片刻后,仆役拎着一个很大的麻袋走进来,径自去了里间,打开封口,把里面的“东西”倒出来。
里面是一个人——本该离京却被抓回来的杨福。这会儿,他嘴里塞着帕子,面上有伤,衣衫上有触目的血迹,整个人已是半死不活,两次想爬起来,都没能如愿,胳膊腿好像是断了。
杨素衣跟过去,看过之后大惊失色,“这个不成器的东西,看管我的陪嫁宅子却监守自盗,好些摆件儿、器皿去了当铺,我忍无可忍,将他打发了。他怎么会在这儿?”
“你听他自己说。”贺颜示意仆役取出杨福嘴里的帕子。
杨福说话之前先哭了:早知螳螂捕蝉黄雀在后的话,打死他也不会掺和这档子事儿。
他在离京的路上被人抓住,好一番收拾,也真被收拾老实了,接下来,把事情原委如实告知杨素衣:“二小姐用一千两银子收买了小的,小的才错上加错,惹得您发话撵人。……”
随后,贺颜把杨素雪找到书院的那一番唱念做打复述一遍,再将打探到的别的要紧的消息合盘告知。
杨素衣听完,气得直哆嗦。杨素雪的心也忒毒了些,她都落到这步田地了,竟还想让她更难熬。
贺颜道:“这件事,我管到底也成,你用你的法子应付过去也成。”
“容我想想……容我好好儿想想。她是明摆着看准了我蠢,要让我一点儿清净都得不到,那我就蠢给她看……”杨素衣喃喃低语着,眼中闪过狠戾之色。

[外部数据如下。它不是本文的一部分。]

import Summits.QuantumFields.YangMills.Theorems.BalabanUVNodesN07Thm4RecSym152PhiEGOfJunctionGlued
import Summits.QuantumFields.YangMills.Theorems.BalabanUVNodesN07JunctionHnumOfSmallness
import Summits.QuantumFields.YangMills.Theorems.BalabanUVNodesN07JunctionHJ
import Summits.QuantumFields.YangMills.Theorems.BalabanUVNodesN07DatumCrownPhiOfRecordCrownPrecomp
import Summits.QuantumFields.YangMills.Theorems.BalabanUVNodesN07RecordCrownSUPrecomp
import Summits.QuantumFields.YangMills.Theorems.BalabanUVNodesK0S5HBRows164CoreCubeSeq
import Summits.QuantumFields.YangMills.Theorems.BalabanUVNodesN07Prop8StepTokenOfRecordSym152GClosedB
import HarnessLib

/-!
# N07 [B11] (= [15] = [Balaban1985Variational]) Sect. F ∕ K0⁷ — **MODULES 125 AND 140 (thms 2–3) AT PRINT's [II] (2.3) DATUM AND PRINT's (7) DATA, WITHOUT THE SEAM**: the K0⁷ stub-1–SHAPED
# ∃-text over `Prop8RegSepTopStepGB F 2 suppDom (grid guard) (lamDatum F) (dataSmall7LamTopOf F 2)` — (§1) from the collar-uniform conditional premise (P1-G) ALONE, (§2) from (P1′-G) at
# the print letters, (§3) from the record crown, hence ★★★ UNCONDITIONALLY for `N = 2`, `1 ≤ Mc` (`exists_prop8RegSepTopStepGB_lam`) — S1c of the (E1)∕(iii-b) work plan (director-ym
# №338∕№339; FLAG №16; LOCATE-HSEAM 5d3298b8d191f169); V23 names this text, this file spells it out

Cell `pub-ymgap`, seat `pub-ymgap-dag-n07-e` g34 (FAN-OUT §N07 row s3; LANE OWNER of the K0 road chart side).  `--kind proof --supports stmt-QuantumFields-20541 --as helper` (K0⁷); count-neutral;
def-free; four theorems.  PRINT-DATUM TWINS of `…N07Prop8StepCoPGridGOfPremisesG.prop8StepCoPGridGAt_of_sym152PhiEG_uniform_of_seam ∕ _printLetters_of_seam` (125) and
`…N07JunctionHsupOfSmallness.prop8StepCoPGridGAt_of_recordCrown_of_seam ∕ prop8StepCoPGridGAt_of_seam` (140 thms 2–3) (FLAG №16 ∕ LOCATE-HSEAM 5d3298b8d191f169); the (b)-instances stay
landed and true on their own text (conditionals displaying HSEAM; `not_hseam` ✓p765776 shows that binder uninhabited — vacuously true, not false).  HONESTY GUARD №338 (5), verbatim for 140′:
«no twin may delete or weaken a displayed premise other than the HSEAM binder that the datum change makes definitionally void (140′), and 140′'s docstring must say exactly that» — THIS
IS 140′: the ONLY premise removed is HSEAM; it is definitionally void at print's datum because the twin tokens' own fibre rows at `bd := lamDatum F` — `AgreeOnB (lamBondsSeq s.Ω k) (Ū U) W`,
`IsCritOnFibreB F N K (lamBondsSeq s.Ω k) W U` — ARE, unfolded (F0b `mem_lamBondsSeq_iff_lamBond` ∕ `isCritOnFibreB_lamBondsSeq_iff`), the agreement on [II] (2.3)'s cells «Λ_j = Ω_j^{(j)} ∖
Ω_{j+1}^{(j)} … for the sets of sites and the sets of bonds» (p. 224; ruling (α): the DIFFERENCE of the bond sets — inward connectors belong to no `Λ_j`) and print's cell-form criticality there,
which is all HSEAM asserted; 77c⁵′ᴮ (p766698) derives them where 77c⁵ invoked `hseam`.  The CONCLUSION is RE-KEYED: not `K0V22ZDefs.Prop8StepCoPGridGAt F` (the V22-Z registered text over
the (b)-datum) but the SAME ∃-shape over `Prop8RegSepTopStepGB F 2 suppDom (grid guard) (lamDatum F) (dataSmall7LamTopOf F 2)` — spelled out here; V23 (planner) names it.
[15] = [Balaban1985Variational]; [6] = [Balaban1985RegularSpaces]; [3] = [Balaban1985Averaging]; [II] = [Balaban1984PropagatorsII]; [III] = [Balaban1988Convergent]; [I] = [Balaban1987RG1].

ASSEMBLY (by name).  §1 = 125 §2's proof verbatim (the K0 witness's integers `a′ := M_h⁰ + md`, collar `ρ := ρ₀·L` with `ρ₀ := ρmin·M_h·t`, grid guard `c c₀ c₁`, collar letter by 120 §1
`collar_letter_eventually_linear`, `hThm4RecSym152PhiEG_mono`) over the print-datum closed head 124′ `prop8RegSepTopStepGB_of_hThm4RecSym152PhiEG_closed_lam` (← 123′ ← 122′ ← 77c⁵′ᴮ +
S1c-1 + 89⁵′ + 117′ᴮ + 99″ᴮ ← C2 readers + K0-core′ at `Ex0 := lamPlaqs0Of F`); §2 = 125 §3 (`b9OfP_le_linear`, `a0OfP_pos`); §3 = 140 thms 2–3: (P1-G) from the record crown by 140 thm 1
`sym152PhiEG_uniform_of_recordCrown` (datum-free, UNCONDITIONAL ✓p764312) and the crown itself from dag-n05-e's `recordCrownSUPrecomp_holds_of_le F 2` (`2 ≤ 25`).
WHAT IS PROVED (sorry-free; no definition; axioms standard).  §1 ★★★ `exists_prop8RegSepTopStepGB_lam_of_sym152PhiEG_uniform (Mc) (hMc) (hTU)`; §2 ★★ `…_of_sym152PhiEG_printLetters`;
§3 ★★★ `exists_prop8RegSepTopStepGB_lam_of_recordCrown (Mc) (hMc) (hcrown)`, ★★★★ `exists_prop8RegSepTopStepGB_lam (F) (Mc) (hMc : 1 ≤ Mc)` — the stub-1-shaped text AT PRINT's DATUM with
NO displayed premise.
HONEST SCOPE (binding).  This is the K0 chart road's end-to-end composition at print's datum for `N = 2`: [15] Prop. 8's guarded top step over the (2.3) fibre and print's (7) data, from the
tree's landed analysis of [15] Sect. F ∕ [6] Thm. 4 ∕ Prop. 6 ∕ the junction and the record crown.  It is NOT the registered V22-Z stub 1 (`K0V22ZDefs.Prop8StepCoPGridGAt F`, (b)-datum) and closes
NO registered statement; V23's registration (planner, director GO) decides what it closes.  K0⁷ stub 1 NOT closed; K0⁷ ∕ K1⁹ NOT closed; N07 NOT discharged (the chair books, the referee reads);
counts unmoved (typed 28∕28 · discharged 8∕28); one finite 𝕋⁴ programme at fixed ε — the route closes the conditional finite-𝕋⁴ rung `BalabanLadder.UV` ONLY; the YM mass gap (Clay) is NOT
proved by any of this; nothing continuum ∕ ℝ⁴ ∕ OS.  No `def`, no `instance`, no `notation`, no `sorry`.

References: [15] Prop. 8 p. 304, (7) p. 278, (144) p. 300, (147)–(163) pp. 301–304; [6] Thm. 4 p. 88, Prop. 6 (1.130)–(1.138) p. 99, p. 98, Prop. 8 p. 100; [3] (26) p. 22, (78)–(81) p. 30;
[II] (2.3) p. 224 L10–16; [III] (2.1) p. 254, (2.5) p. 255, (2.10) p. 256; [I] (0.1) p. 251, p. 257, (0.4), (0.11) p. 253.
v1.1 (director-ym №365 (2)–(4), row group 13′ — IMPORT re-point + PRIVATE re-homes + every existing declaration BYTE-IDENTICAL; lint-clean in place, reverse cone 1): `import
…N07JunctionHsupOfSmallness` (MODULE 140 — residue after the Stage-2 seam: its theorems 2–3 and, through MODULE 125 → 120, `…K0V22ZDefs`) ↦ MODULE 140's five green imports +
`…K0S5HBRows164CoreCubeSeq`; §0′ carries PRIVATE verbatim copies of the three residue-module theorems this road uses (120 §1 `collar_letter_eventually_linear`, 120 §3 `b9OfP_le_linear`,
140 thm 1 `sym152PhiEG_uniform_of_recordCrown`); the import closure of this file — hence of `…K0Stub1BHolds` — then meets NO residue module.
-/

set_option autoImplicit false

noncomputable section

open scoped BigOperators Matrix.Norms.L2Operator

namespace Summit.QuantumFields.YangMills.BalabanUVNodes.N07Prop8StepCoPGridGAtLam

open Literature.MathematicalPhysics.QuantumFieldTheory.Balaban1983to89
open Literature.MathematicalPhysics.QuantumFieldTheory.Balaban1983to89.Node00
open Literature.MathematicalPhysics.QuantumFieldTheory.Balaban1983to89.B15DeterminingSets
open Literature.MathematicalPhysics.QuantumFieldTheory.Balaban1983to89.B15DeterminingSetsB
open T4Continuum (T4Family)
open GaugeField (gaugeAct)
open Summit.QuantumFields.YangMills.BalabanUVNodes.N07Thm4RecordStructureSym152PhiEG (HThm4RecSym152PhiEG hThm4RecSym152PhiEG_mono)
open Summit.QuantumFields.YangMills.BalabanUVNodes.N07Prop8StepTokenOfRecordSym152GClosedB (prop8RegSepTopStepGB_of_hThm4RecSym152PhiEG_closed_lam)
open Summit.QuantumFields.YangMills.BalabanUVNodes.N07RecordCrownSUPrecomp (RecordCrownSUPrecomp RecordCrownSUPrecompBody recordCrownSUPrecomp_holds_of_le)
open Summit.QuantumFields.YangMills.BalabanUVNodes.N07DatumCrownPhiOfRecordCrownPrecomp (DatumCrownPhiAt datumCrownPhiAt_of_recordCrownSUPrecompBody)
open Summit.QuantumFields.YangMills.BalabanUVNodes.N07Thm4RecSym152PhiEGOfJunctionGlued (hThm4RecSym152PhiEG_of_junction_glued)
open Summit.QuantumFields.YangMills.BalabanUVNodes.N07JunctionHnumOfSmallness (hnum_of_smallness exists_fineLetter_small exists_kappa_choice)
open Summit.QuantumFields.YangMills.BalabanUVNodes.N07JunctionHJ (hJ_holds)
open Summit.QuantumFields.YangMills.Theorems.K0S5HBRows164CoreCubeSeq (exists_collar_threshold)

variable (F : T4Family)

气狠了,竟是急中生智,很快打定主意,问贺颜:“贺小姐,能不能让我处理此事?能不能把那见人交给我处置?”
“本就是你的家事,只是书窈牵连进来,我才出面的。”贺颜道,“你想怎样我不管,只一点,今日的事若是传出去,与我与书窈都无关。”赵家、杨家都是什么存在?谁除非想不开,才想与他们扯上关系。
杨素衣连连保证:“明白,我都明白,你放心。”继而将自己的打算和盘托出。
贺颜心里一阵啼笑皆非,口里则是不置可否,“随你。人就在听雨轩那个雅间,你掂量着来,别把自己栽进去。”
“不会的,等下我再找跟来的管事妈妈、丫鬟商量一番。”
“那就成。”
这边说妥当了,杨素衣也准备得差不多了,贺颜才施施然回了听雨轩。